/-- Two centre-walk states with the same fields are equal. [folklore] -/
private theorem CState.eq_of_fields' [CommRing K] {s t : CState σ K} (hF : s.F = t.F) (hr : s.r = t.r)
    (he : s.exc = t.exc) : s = t := by
  obtain ⟨F, r, e⟩ := s
  obtain ⟨F', r', e'⟩ := t
  simp only at hF hr he
  subst hF
  subst hr
  subst he
  rfl

/-- `Σ_{i ∈ {a, b}} dᵢ = d_a + d_b`. [folklore] -/
private theorem degIn_pair' {a b : σ} [DecidableEq σ] (h : a ≠ b) (d : σ →₀ ℕ) :
    degIn {a, b} d = d a + d b :=
  Finset.sum_pair h

end Helpers

variable {K : Type*} [Field K]

section Example

/-! ### 1. The states `x_n` of the quadratic sequence and their numbers -/

/-- Exponent of `v₄^{(n)} (u₂)^{n+p} (u₃^{(n)})^p` (variables `0,1,2,3` = `u₁^{(n)},u₂,u₃^{(n)},v₄^{(n)}`).
[cite: CossartPiltant2019, Example 3.2 (p. 45)] -/
def cp19Example32ExpA (p n : ℕ) : Fin 4 →₀ ℕ :=
  Finsupp.single 3 1 + (Finsupp.single 1 (n + p) + Finsupp.single 2 p)

/-- Exponent of `u₃^{(n)} (u₂)^n (u₁^{(n)})^p`. [cite: CossartPiltant2019, Example 3.2 (p. 45)] -/
def cp19Example32ExpB (p n : ℕ) : Fin 4 →₀ ℕ :=
  Finsupp.single 2 1 + (Finsupp.single 1 n + Finsupp.single 0 p)
import Literature.GroupTheory.TwoSheetAnnihilator
import HarnessLib

/-!
# The four-sheet annihilator lemma: Fourier analysis on an abelian normal subgroup with cyclic quotient of order four

COR-CM (cell `pub-hodgecm2`), binder seat b04 (gen 26), count-neutral — groundwork for the gen-26 FRONTIER «metacyclic groups
`C_p ⋊_r C_{2^m}` with an action of ORDER FOUR» (A7-JUNCTION gen-26 addendum §C): the `n = 4` analogue of gen 20's
`CorCM/TwoSheetAnnihilator` (`n = 2`).  Pure finite-group harmonic analysis (Mathlib + `TwoSheetAnnihilator` §1–§2 only):
theorems, no definition, no named fact, no `sorry`.

SETTING.  `A` a finite abelian group, `θ ∈ Aut A` with `θ⁴ = 1` (conjugation by `x`, `x⁴ = q ∈ A`, `θ q = q`), an involution
`c` fixed by `θ`; a weight `b` on `G = ⊔_{l<4} A x^l` is four SHEETS `β_l(u) = b(u x^l)`, a set `S ⊆ G` is four sheets
`S_j = {t : t x^j ∈ S}`, and the annihilator equations `Σ_{s∈S} b(s g) = 0` at `g = w x^i` read
  `E_i(w) : Σ_{j<4} Σ_{t∈S_j} β_{(i+j) mod 4}(t · θ^j(w) · q^{[i+j ≥ 4]}) = 0`.
FOURIER TRANSFORM (`B_m(ψ) = Σ_v ψ(v⁻¹) β_m(v)`, `Ŝ_j(ψ) = Σ_{t∈S_j} ψ(t)`): weighting `E_i` with the character `χ ∘ θ^{−(i−δ)}`
gives, for each odd `χ` and each `δ ∈ ℤ/4`, the `4 × 4` system
  `Σ_{j<4} χ(q)^{[i+j≥4]} · Ŝ_j(χ ∘ θ^{−τ}) · u_τ = 0` (`i < 4`), `τ = (i + j − δ) mod 4`, `u_τ = B_{(τ+δ) mod 4}(χ ∘ θ^{−τ})`
— a twisted circulant: left multiplication by `Σ_j Ŝ_j Y^j` in the cyclic algebra `(L/L₀, σ, χ(q))` (gen-26 addendum).  If
each such system forces `u_0 = 0`, then `B_δ(χ) = 0` for all odd `χ` and all `δ`, so every sheet vanishes
(`TwoSheet.eq_zero_of_antisymm_of_forall_odd`).

* §1 `character_sum_twist_aut` (`Σ_w χ(w⁻¹) g(t φ(w)) = χ(φ⁻¹t) · Σ_v χ((φ⁻¹v)⁻¹) g(v)` for `φ ∈ Aut A`), `inv_pow_mod_four`,
  `inv_pow_fix`.
* §2 **`fourSheet_eq_zero`** — the four-sheet lemma (Fourier form, hypothesis = injectivity of the systems on `u_0`).
* §3 GROUP FORM: `pow_mul_eq`, `aut_pow_four`, `aut_fix`, `sum_eq_sum_sheets_four`, **`eq_zero_of_fourSheet`** — `i : A →* G`
  injective, `G = ⊔_{l<4} i(A)x^l`, `x i(u) = i(θu) x`, `x⁴ = i(q)`: every `i(c)`-antisymmetric `b : G → ℚ` annihilated by the
  right translates of `S` is zero (the input of gen 20's `GaloisRank.isNondegenerate_iff_forall_annihilator`).

## References

* [Kubota1965] T. Kubota, *On the field extension by complex multiplication*, Trans. AMS 118 (1965), §4 Lemma 2.
* [Dodson1987] B. Dodson, J. Algebra 111 (1987), §1.1 (the rank via translates).

Provenance: Literature home (namespace `Literature.GroupTheory.FourSheet`) of the Summits-side `CorCM/FourSheetAnnihilator` (cell `pub-hodgecm2`, COR-CM; all its imports are `Literature/`, Mathlib and the already re-homed `TwoSheetAnnihilator`), which `Literature/` may not import; theorems only, no named fact, no definition. Nothing here bears on `HC_CM`. Lane `lit-hodgefound` (Layer A3: CM types, their Kubota ranks and Galois combinatorics), seat p20.
-/

noncomputable section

####################

--- Task directions ---
Transcribe the lines above precisely, keeping each one unchanged.

--- Output ---
/-- Two centre-walk states with the same fields are equal. [folklore] -/
private theorem CState.eq_of_fields' [CommRing K] {s t : CState σ K} (hF : s.F = t.F) (hr : s.r = t.r)
    (he : s.exc = t.exc) : s = t := by
  obtain ⟨F, r, e⟩ := s
  obtain ⟨F', r', e'⟩ := t
  simp only at hF hr he
  subst hF
  subst hr
  subst he
  rfl

/-- `Σ_{i ∈ {a, b}} dᵢ = d_a + d_b`. [folklore] -/
private theorem degIn_pair' {a b : σ} [DecidableEq σ] (h : a ≠ b) (d : σ →₀ ℕ) :
    degIn {a, b} d = d a + d b :=
  Finset.sum_pair h

end Helpers

variable {K : Type*} [Field K]

section Example

/-! ### 1. The states `x_n` of the quadratic sequence and their numbers -/

/-- Exponent of `v₄^{(n)} (u₂)^{n+p} (u₃^{(n)})^p` (variables `0,1,2,3` = `u₁^{(n)},u₂,u₃^{(n)},v₄^{(n)}`).
[cite: CossartPiltant2019, Example 3.2 (p. 45)] -/
def cp19Example32ExpA (p n : ℕ) : Fin 4 →₀ ℕ :=
  Finsupp.single 3 1 + (Finsupp.single 1 (n + p) + Finsupp.single 2 p)

/-- Exponent of `u₃^{(n)} (u₂)^n (u₁^{(n)})^p`. [cite: CossartPiltant2019, Example 3.2 (p. 45)] -/
def cp19Example32ExpB (p n : ℕ) : Fin 4 →₀ ℕ :=
  Finsupp.single 2 1 + (Finsupp.single 1 n + Finsupp.single 0 p)
import Literature.GroupTheory.TwoSheetAnnihilator
import HarnessLib

/-!
# The four-sheet annihilator lemma: Fourier analysis on an abelian normal subgroup with cyclic quotient of order four

COR-CM (cell `pub-hodgecm2`), binder seat b04 (gen 26), count-neutral — groundwork for the gen-26 FRONTIER «metacyclic groups
`C_p ⋊_r C_{2^m}` with an action of ORDER FOUR» (A7-JUNCTION gen-26 addendum §C): the `n = 4` analogue of gen 20's
`CorCM/TwoSheetAnnihilator` (`n = 2`).  Pure finite-group harmonic analysis (Mathlib + `TwoSheetAnnihilator` §1–§2 only):
theorems, no definition, no named fact, no `sorry`.

SETTING.  `A` a finite abelian group, `θ ∈ Aut A` with `θ⁴ = 1` (conjugation by `x`, `x⁴ = q ∈ A`, `θ q = q`), an involution
`c` fixed by `θ`; a weight `b` on `G = ⊔_{l<4} A x^l` is four SHEETS `β_l(u) = b(u x^l)`, a set `S ⊆ G` is four sheets
`S_j = {t : t x^j ∈ S}`, and the annihilator equations `Σ_{s∈S} b(s g) = 0` at `g = w x^i` read
  `E_i(w) : Σ_{j<4} Σ_{t∈S_j} β_{(i+j) mod 4}(t · θ^j(w) · q^{[i+j ≥ 4]}) = 0`.
FOURIER TRANSFORM (`B_m(ψ) = Σ_v ψ(v⁻¹) β_m(v)`, `Ŝ_j(ψ) = Σ_{t∈S_j} ψ(t)`): weighting `E_i` with the character `χ ∘ θ^{−(i−δ)}`
gives, for each odd `χ` and each `δ ∈ ℤ/4`, the `4 × 4` system
  `Σ_{j<4} χ(q)^{[i+j≥4]} · Ŝ_j(χ ∘ θ^{−τ}) · u_τ = 0` (`i < 4`), `τ = (i + j − δ) mod 4`, `u_τ = B_{(τ+δ) mod 4}(χ ∘ θ^{−τ})`
— a twisted circulant: left multiplication by `Σ_j Ŝ_j Y^j` in the cyclic algebra `(L/L₀, σ, χ(q))` (gen-26 addendum).  If
each such system forces `u_0 = 0`, then `B_δ(χ) = 0` for all odd `χ` and all `δ`, so every sheet vanishes
(`TwoSheet.eq_zero_of_antisymm_of_forall_odd`).

* §1 `character_sum_twist_aut` (`Σ_w χ(w⁻¹) g(t φ(w)) = χ(φ⁻¹t) · Σ_v χ((φ⁻¹v)⁻¹) g(v)` for `φ ∈ Aut A`), `inv_pow_mod_four`,
  `inv_pow_fix`.
* §2 **`fourSheet_eq_zero`** — the four-sheet lemma (Fourier form, hypothesis = injectivity of the systems on `u_0`).
* §3 GROUP FORM: `pow_mul_eq`, `aut_pow_four`, `aut_fix`, `sum_eq_sum_sheets_four`, **`eq_zero_of_fourSheet`** — `i : A →* G`
  injective, `G = ⊔_{l<4} i(A)x^l`, `x i(u) = i(θu) x`, `x⁴ = i(q)`: every `i(c)`-antisymmetric `b : G → ℚ` annihilated by the
  right translates of `S` is zero (the input of gen 20's `GaloisRank.isNondegenerate_iff_forall_annihilator`).

## References

* [Kubota1965] T. Kubota, *On the field extension by complex multiplication*, Trans. AMS 118 (1965), §4 Lemma 2.
* [Dodson1987] B. Dodson, J. Algebra 111 (1987), §1.1 (the rank via translates).

Provenance: Literature home (namespace `Literature.GroupTheory.FourSheet`) of the Summits-side `CorCM/FourSheetAnnihilator` (cell `pub-hodgecm2`, COR-CM; all its imports are `Literature/`, Mathlib and the already re-homed `TwoSheetAnnihilator`), which `Literature/` may not import; theorems only, no named fact, no definition. Nothing here bears on `HC_CM`. Lane `lit-hodgefound` (Layer A3: CM types, their Kubota ranks and Galois combinatorics), seat p20.
-/

noncomputable section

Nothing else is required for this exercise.